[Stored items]
________________________________________

import Literature.MathematicalPhysics.QuantumLattice.HubbardVertexFieldSubstitution
import Literature.Analysis.Matrix.DetDominatedConvergence
import HarnessLib

/-!
# The `M → ∞` limit of the time-integrated Wick determinants of Hubbard vertex fields

Topic `MathematicalPhysics/QuantumLattice`; assembly of `HubbardVertexFieldSubstitution` (the truncated position–time
propagators `g_M` between vertex legs and their bounded convergence), `MatsubaraTruncationMidpoint` (the equal-time
midpoint) and `Literature.Analysis.Matrix.DetDominatedConvergence` (dominated convergence for `∫ det`): for `n`
interaction vertices at fixed sites `x⃗_a` of the torus and any enumeration `P` of (vertex, spin) pairs, the
time-integrated determinant of truncated propagators — the order-`n` coefficient of the truncated Grassmann perturbation
series (`HubbardVertexWick.gaussExpect_vertexPairWord_eq_det`, BGM 2006 (2.6)–(2.8)) — converges as the frequency
cutoff is removed:

* `timeOrderedPropagator β ξ s` — the scalar free propagator in BGM's convention WITH the midpoint at `s = 0`:
  `(1 − n_F)e^{-ξs}` (`s > 0`), `-n_F e^{-ξs}` (`s < 0`), `½ − n_F` (`s = 0`); `tendsto_truncatedPropagator_bgm_of_abs_lt`
  — `(1/β) Σᵢ e^{-iωᵢs}/(-iωᵢ + ξ) → timeOrderedPropagator β ξ s` for ALL `|s| < β`;
* `vertexLimitEntry` — the limiting entry `-[σ = σ'] (1/L²) Σ_k⃗ e^{ip·(x⃗_a−x⃗_b)} timeOrderedPropagator β ξ_k⃗ (τ_b − τ_a)`;
  `tendsto_vertexWickEntry`, `continuous_vertexWickEntry`, `norm_vertexWickEntry_le`;
* **`tendsto_integral_cube_det_vertexWick`** —
  `∫_{[0,β]^n} det[-(Sᵀ C_M S)((P i,+),(P j,−))](τ) dτ → ∫_{[0,β]^n} det[vertexLimitEntry …(τ_{(P j).1} − τ_{(P i).1})] dτ`
  (`β > 0`; convergence holds at every `τ` of the open cube — the midpoint value takes care of coinciding times — and
  the faces `{τ_a ∈ {0, β}}` are null).

The identification of the limit with the Hamiltonian-side `propMatrix` determinants (`ShiftedHubbardDysonDeterminant`,
`MatsubaraResolventKernelLimit`), the bookkeeping `𝔼[V^k] = U^k Σ_x⃗ ∫ …` and the sum over orders are NOT here.

## Sources

G. Benfatto, A. Giuliani, V. Mastropietro, Ann. Henri Poincaré 7 (2006) 809–898, §2.1 (2.3)–(2.8)
[`BenfattoGiulianiMastropietro2006`]. [folklore]
-/

noncomputable section

namespace Literature.MathematicalPhysics.QuantumLattice

open Finset Filter _root_.MeasureTheory Literature.Probability.LatticeModels _root_.Topology
open scoped ComplexConjugate

/-! ### The scalar time-ordered propagator with its midpoint, as a Matsubara limit for all `|s| < β` -/

/-- The **scalar free imaginary-time propagator** in BGM's convention `ĝ = 1/(-ik₀ + ξ)`, as a function of the time
difference `s ∈ (-β, β)`, with the MIDPOINT value at `s = 0` (the value selected by the symmetric frequency
truncation, `MatsubaraTruncationMidpoint`): `(1 − n_F(ξ))e^{-ξs}` for `s > 0`, `-n_F(ξ)e^{-ξs}` for `s < 0`,
`½ − n_F(ξ)` for `s = 0` (`n_F(ξ) = (1 + e^{βξ})⁻¹`). [cite: BenfattoGiulianiMastropietro2006, §2.1 (2.3)-(2.4)] -/
def timeOrderedPropagator (β ξ s : ℝ) : ℝ :=
  if 0 < s then (1 + Real.exp (-(β * ξ)))⁻¹ * Real.exp (-(ξ * s))
  else if s < 0 then -((1 + Real.exp (β * ξ))⁻¹ * Real.exp (-(ξ * s)))
  else 1 / 2 - (1 + Real.exp (β * ξ))⁻¹

/-- `|timeOrderedPropagator β ξ s| ≤ e^{β|ξ|}` crudely; we only need: it is bounded by `1 · e^{|ξ||s|}`-type
quantities.  Here the elementary bound `‖·‖ ≤ Real.exp (|ξ| * |s|)`. [folklore] -/
theorem abs_timeOrderedPropagator_le (β ξ s : ℝ) : |timeOrderedPropagator β ξ s| ≤ Real.exp (|ξ| * |s|) := by
  have hf1 : (1 + Real.exp (-(β * ξ)))⁻¹ ≤ 1 := inv_le_one_of_one_le₀ (by linarith [Real.exp_pos (-(β * ξ))])
  have hf2 : (1 + Real.exp (β * ξ))⁻¹ ≤ 1 := inv_le_one_of_one_le₀ (by linarith [Real.exp_pos (β * ξ)])
  have hf1' : 0 ≤ (1 + Real.exp (-(β * ξ)))⁻¹ := by positivity
  have hf2' : 0 ≤ (1 + Real.exp (β * ξ))⁻¹ := by positivity
  have hexp : Real.exp (-(ξ * s)) ≤ Real.exp (|ξ| * |s|) := by
    apply Real.exp_le_exp.2
    calc -(ξ * s) ≤ |ξ * s| := neg_le_abs _
      _ = |ξ| * |s| := abs_mul ξ s
  unfold timeOrderedPropagator
  split_ifs with h1 h2
  · rw [abs_of_nonneg (by positivity)]
    calc _ ≤ 1 * Real.exp (-(ξ * s)) := by gcongr
      _ ≤ _ := by rw [one_mul]; exact hexp
  · rw [abs_neg, abs_of_nonneg (by positivity)]
    calc _ ≤ 1 * Real.exp (-(ξ * s)) := by gcongr
      _ ≤ _ := by rw [one_mul]; exact hexp
  · have hs : s = 0 := le_antisymm (not_lt.1 h1) (not_lt.1 h2)
    subst hs
    rw [abs_zero, mul_zero, Real.exp_zero, abs_le]
    constructor <;> nlinarith

/-- **The truncated Matsubara representation converges to the time-ordered propagator for every `|s| < β`**
(`0 < s`: `tendsto_truncatedPropagator_bgm_of_mem_Ioo`; `s < 0`: `…_neg`; `s = 0`: the midpoint
`tendsto_truncatedTadpole_bgm`). [cite: BenfattoGiulianiMastropietro2006, §2.1 (2.3)-(2.4)] -/
theorem tendsto_truncatedPropagator_bgm_of_abs_lt {β : ℝ} (hβ : 0 < β) (ξ : ℝ) {s : ℝ} (hs : |s| < β) :
    Tendsto (fun M : ℕ => (1 / (β : ℂ)) * ∑ i : MatsubaraIdx M, Complex.exp (-(Complex.I * matsubaraFreq β M i * s)) *
        (1 / (-(Complex.I * matsubaraFreq β M i) + ξ))) atTop (𝓝 ((timeOrderedPropagator β ξ s : ℝ) : ℂ)) := by
  rw [abs_lt] at hs
  rcases lt_trichotomy s 0 with h | h | h
  · have hval : timeOrderedPropagator β ξ s = -((1 + Real.exp (β * ξ))⁻¹ * Real.exp (-(ξ * s))) := by
      rw [timeOrderedPropagator, if_neg (not_lt.2 h.le), if_pos h]
    rw [hval]
    exact tendsto_truncatedPropagator_bgm_of_mem_Ioo_neg hβ ξ ⟨hs.1, h⟩
  · subst h
    have hval : timeOrderedPropagator β ξ 0 = 1 / 2 - (1 + Real.exp (β * ξ))⁻¹ := by
      rw [timeOrderedPropagator, if_neg (lt_irrefl 0), if_neg (lt_irrefl 0)]
    rw [hval]
    refine (tendsto_truncatedTadpole_bgm hβ ξ).congr fun M => ?_
    refine congrArg _ (sum_congr rfl fun i _ => ?_)
    rw [Complex.ofReal_zero, mul_zero, neg_zero, Complex.exp_zero, one_mul]
  · have hval : timeOrderedPropagator β ξ s = (1 + Real.exp (-(β * ξ)))⁻¹ * Real.exp (-(ξ * s)) := by
      rw [timeOrderedPropagator, if_pos h]
    rw [hval]
    exact tendsto_truncatedPropagator_bgm_of_mem_Ioo hβ ξ ⟨h, hs.2⟩

/-! ### The limiting entries -/

variable (L : ℕ) [NeZero L]

/-- **The limiting Wick entry** between a `ψ⁺` leg of spin `σ` at site `x⃗_a` and a `ψ⁻` leg of spin `σ'` at `x⃗_b`,
as a function of the time difference `s = τ_b − τ_a`:
`-[σ = σ'] (1/L²) Σ_k⃗ e^{ip·(x⃗_a−x⃗_b)} timeOrderedPropagator β ξ_k⃗ s` (minus the free position–time propagator
`g(x_b − x_a)` of BGM (2.4), midpoint at equal times). [cite: BenfattoGiulianiMastropietro2006, §2.1 (2.4)] -/
def vertexLimitEntry (β μ : ℝ) (xa xb : TorusSite 2 L) (σ σ' : Fin 2) (s : ℝ) : ℂ :=
  -(if σ = σ' then ((1 / (L : ℝ) ^ 2 : ℝ) : ℂ) * ∑ q : TorusSite 2 L,
    Complex.exp (((∑ j, latticeMomentum L q j * (((xa j).val : ℝ) - ((xb j).val : ℝ)) : ℝ) : ℂ) * Complex.I) *
      ((timeOrderedPropagator β (nambuXi L μ q) s : ℝ) : ℂ) else 0)

variable {L}

/-- **Entrywise convergence**: for `|τ_b − τ_a| < β` the Wick entry `-(Sᵀ C_M S)((a,σ,+),(b,σ',−))` converges to
`vertexLimitEntry … (τ_b − τ_a)` as `M → ∞` (`β > 0`). [cite: BenfattoGiulianiMastropietro2006, §2.1 (2.3)-(2.4)] -/
theorem tendsto_vertexWickEntry {β : ℝ} (hβ : 0 < β) (μ : ℝ) {n : ℕ} (x : Fin n → TorusSite 2 L) (τ : Fin n → ℝ)
    (a b : Fin n) (σ σ' : Fin 2) (hs : |τ b - τ a| < β) :
    Tendsto (fun M : ℕ => -((vertexSubMatrix L M β x τ).transpose * hubbardCovariance L M β μ 0 *
        vertexSubMatrix L M β x τ) ((a, σ), 0) ((b, σ'), 1)) atTop
      (𝓝 (vertexLimitEntry L β μ (x a) (x b) σ σ' (τ b - τ a))) := by
  simp only [vertexSub_pullback_zero_seed_apply_zero_one hβ.ne', vertexLimitEntry]
  refine Tendsto.neg ?_
  split_ifs with hσ
  · exact (tendsto_finsetSum _ fun q _ =>
      (tendsto_truncatedPropagator_bgm_of_abs_lt hβ (nambuXi L μ q) hs).const_mul _).const_mul _
  · exact tendsto_const_nhds

/-- The Wick entries are continuous functions of the vertex times (finite sums of exponentials; `β ≠ 0`). [folklore] -/
theorem continuous_vertexWickEntry {β : ℝ} (hβ : β ≠ 0) (μ : ℝ) {n : ℕ} (x : Fin n → TorusSite 2 L) (M : ℕ)
    (a b : Fin n) (σ σ' : Fin 2) :
    Continuous fun τ : Fin n → ℝ => -((vertexSubMatrix L M β x τ).transpose * hubbardCovariance L M β μ 0 *
        vertexSubMatrix L M β x τ) ((a, σ), 0) ((b, σ'), 1) := by
  simp only [vertexSub_pullback_zero_seed_apply_zero_one hβ]
  refine Continuous.neg ?_
  split_ifs with hσ
  · refine continuous_const.mul (continuous_finsetSum _ fun q _ => continuous_const.mul
      (continuous_const.mul (continuous_finsetSum _ fun i _ => Continuous.mul ?_ continuous_const)))
    refine Complex.continuous_exp.comp (Continuous.neg (continuous_const.mul ?_))
    exact Complex.continuous_ofReal.comp ((continuous_apply b).sub (continuous_apply a))
  · exact continuous_const

/-- Uniform bound on the Wick entries: `‖-(Sᵀ C_M S)((a,σ,+),(b,σ',−))‖ ≤ (1/L²) Σ_k⃗ (2 + β|ξ_k⃗|/3)` (all `M`, `τ`).
[folklore] -/
theorem norm_vertexWickEntry_le {β : ℝ} (hβ : 0 < β) (μ : ℝ) {n : ℕ} (x : Fin n → TorusSite 2 L) (τ : Fin n → ℝ)
    (M : ℕ) (a b : Fin n) (σ σ' : Fin 2) :
    ‖-((vertexSubMatrix L M β x τ).transpose * hubbardCovariance L M β μ 0 * vertexSubMatrix L M β x τ)
        ((a, σ), 0) ((b, σ'), 1)‖ ≤ (1 / (L : ℝ) ^ 2) * ∑ q : TorusSite 2 L, (2 + β * |nambuXi L μ q| / 3) := by
  rw [norm_neg]
  exact norm_vertexSub_pullback_zero_seed_zero_one_le hβ μ x τ a b σ σ' M

/-! ### The faces of the time cube are null -/

omit [NeZero L] in
/-- The union of the faces `{τ_a = 0}` and `{τ_a = β}` of the time cube is null. [folklore] -/
theorem volume_setOf_exists_apply_mem_pair {k : ℕ} (β : ℝ) :
    volume {t : Fin k → ℝ | ∃ a, t a = 0 ∨ t a = β} = 0 := by
  have hsub : {t : Fin k → ℝ | ∃ a, t a = 0 ∨ t a = β} ⊆
      ⋃ a : Fin k, ({t : Fin k → ℝ | t a = 0} ∪ {t : Fin k → ℝ | t a = β}) := by
    intro t ht
    obtain ⟨a, h⟩ := ht
    exact Set.mem_iUnion.2 ⟨a, h⟩
  -- each coordinate hyperplane `{t a = c}` is null: translate of the strict subspace `{t a = 0}`
  -- (cf. `Literature.Analysis.SpecialFunctions.Selberg.volume_setOf_apply_eq` for `{t p = t q}`)
  have hplane : ∀ (a : Fin k) (c : ℝ), volume {t : Fin k → ℝ | t a = c} = 0 := by
    intro a c
    have h0 : volume {t : Fin k → ℝ | t a = 0} = 0 := by
      let f : (Fin k → ℝ) →ₗ[ℝ] ℝ := LinearMap.proj (R := ℝ) (φ := fun _ : Fin k => ℝ) a
      have hker : {t : Fin k → ℝ | t a = 0} = (LinearMap.ker f : Set (Fin k → ℝ)) := by
        ext t; simp [f]
      have hne : LinearMap.ker f ≠ ⊤ := by
        intro htop
        have hmem : (Pi.single a (1 : ℝ) : Fin k → ℝ) ∈ LinearMap.ker f := by rw [htop]; exact Submodule.mem_top
        simp [f] at hmem
      rw [hker]
      exact Measure.addHaar_submodule volume _ hne
    have hpre : {t : Fin k → ℝ | t a = c} = (fun t => t + (-(c • (Pi.single a (1 : ℝ) : Fin k → ℝ)))) ⁻¹'
        {t : Fin k → ℝ | t a = 0} := by
      ext t
      simp only [Set.mem_setOf_eq, Set.mem_preimage, Pi.add_apply, Pi.neg_apply, Pi.smul_apply, Pi.single_eq_same,
        smul_eq_mul, mul_one, add_neg_eq_zero]
    rw [hpre, measure_preimage_add_right, h0]
  refine measure_mono_null hsub ?_
  rw [measure_iUnion_null_iff]
  intro a
  exact measure_union_null (hplane a 0) (hplane a β)

/-! ### The limit of the time-integrated Wick determinants -/

/-- **The `M → ∞` limit of the order-`n` coefficient**: for `β > 0`, fixed vertex sites `x⃗` and any pair enumeration
`P`, the integral over the time cube `[0, β]^n` of the Wick determinant of truncated propagators converges to the
integral of the determinant of the limiting entries (free imaginary-time propagators with the midpoint at equal
times).  Entries converge at every point of the open cube (`|τ_b − τ_a| < β`), are continuous and uniformly bounded;
the faces are null; `Literature.Analysis.Matrix.tendsto_setIntegral_det`.
[cite: BenfattoGiulianiMastropietro2006, §2.1 (2.6)-(2.8)] -/
theorem tendsto_integral_cube_det_vertexWick {β : ℝ} (hβ : 0 < β) (μ : ℝ) {n m : ℕ} (x : Fin n → TorusSite 2 L)
    (P : Fin m → Fin n × Fin 2) :
    Tendsto (fun M : ℕ => ∫ τ in Set.Icc (0 : Fin n → ℝ) (fun _ => β),
        (Matrix.of fun i j => -((vertexSubMatrix L M β x τ).transpose * hubbardCovariance L M β μ 0 *
          vertexSubMatrix L M β x τ) (((P i), 0) : VertexLeg n) (((P j), 1) : VertexLeg n)).det) atTop
      (𝓝 (∫ τ in Set.Icc (0 : Fin n → ℝ) (fun _ => β),
        (Matrix.of fun i j => vertexLimitEntry L β μ (x (P i).1) (x (P j).1) (P i).2 (P j).2 (τ (P j).1 - τ (P i).1)).det)) := by
  refine Literature.Analysis.Matrix.tendsto_setIntegral_det (Literature.Analysis.Matrix.volume_Icc_cube_ne_top β)
    measurableSet_Icc (volume_setOf_exists_apply_mem_pair β) (fun M i j => ?_)
    (B := (1 / (L : ℝ) ^ 2) * ∑ q : TorusSite 2 L, (2 + β * |nambuXi L μ q| / 3)) (fun M τ _ i j => ?_)
    fun τ hτ hτS i j => ?_
  · simp only [Matrix.of_apply]
    obtain ⟨a, σ⟩ := P i
    obtain ⟨b, σ'⟩ := P j
    exact continuous_vertexWickEntry hβ.ne' μ x M a b σ σ'
  · simp only [Matrix.of_apply]
    obtain ⟨a, σ⟩ := P i
    obtain ⟨b, σ'⟩ := P j
    exact norm_vertexWickEntry_le hβ μ x τ M a b σ σ'
  · simp only [Matrix.of_apply]
    -- interior point: every `τ c ∈ (0, β)`
    have hint : ∀ c, 0 < τ c ∧ τ c < β := by
      intro c
      have h1 : 0 ≤ τ c := hτ.1 c
      have h2 : τ c ≤ β := hτ.2 c
      refine ⟨lt_of_le_of_ne h1 fun h => hτS ⟨c, Or.inl h.symm⟩, lt_of_le_of_ne h2 fun h => hτS ⟨c, Or.inr h⟩⟩
    obtain ⟨a, σ⟩ := P i
    obtain ⟨b, σ'⟩ := P j
    have hs : |τ b - τ a| < β := by
      rw [abs_lt]
      constructor <;> linarith [(hint a).1, (hint a).2, (hint b).1, (hint b).2]
    exact tendsto_vertexWickEntry hβ μ x τ a b σ σ' hs

end Literature.MathematicalPhysics.QuantumLattice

________________________________________

■ WHAT THE TASK REQUIRES ■
All lines in the records above that contain "QuantumLattice" are to be reported.

■ RESPONSE FOR THIS EXERCISE ■
import Literature.MathematicalPhysics.QuantumLattice.HubbardVertexFieldSubstitution
Topic `MathematicalPhysics/QuantumLattice`; assembly of `HubbardVertexFieldSubstitution` (the truncated position–time
namespace Literature.MathematicalPhysics.QuantumLattice
end Literature.MathematicalPhysics.QuantumLattice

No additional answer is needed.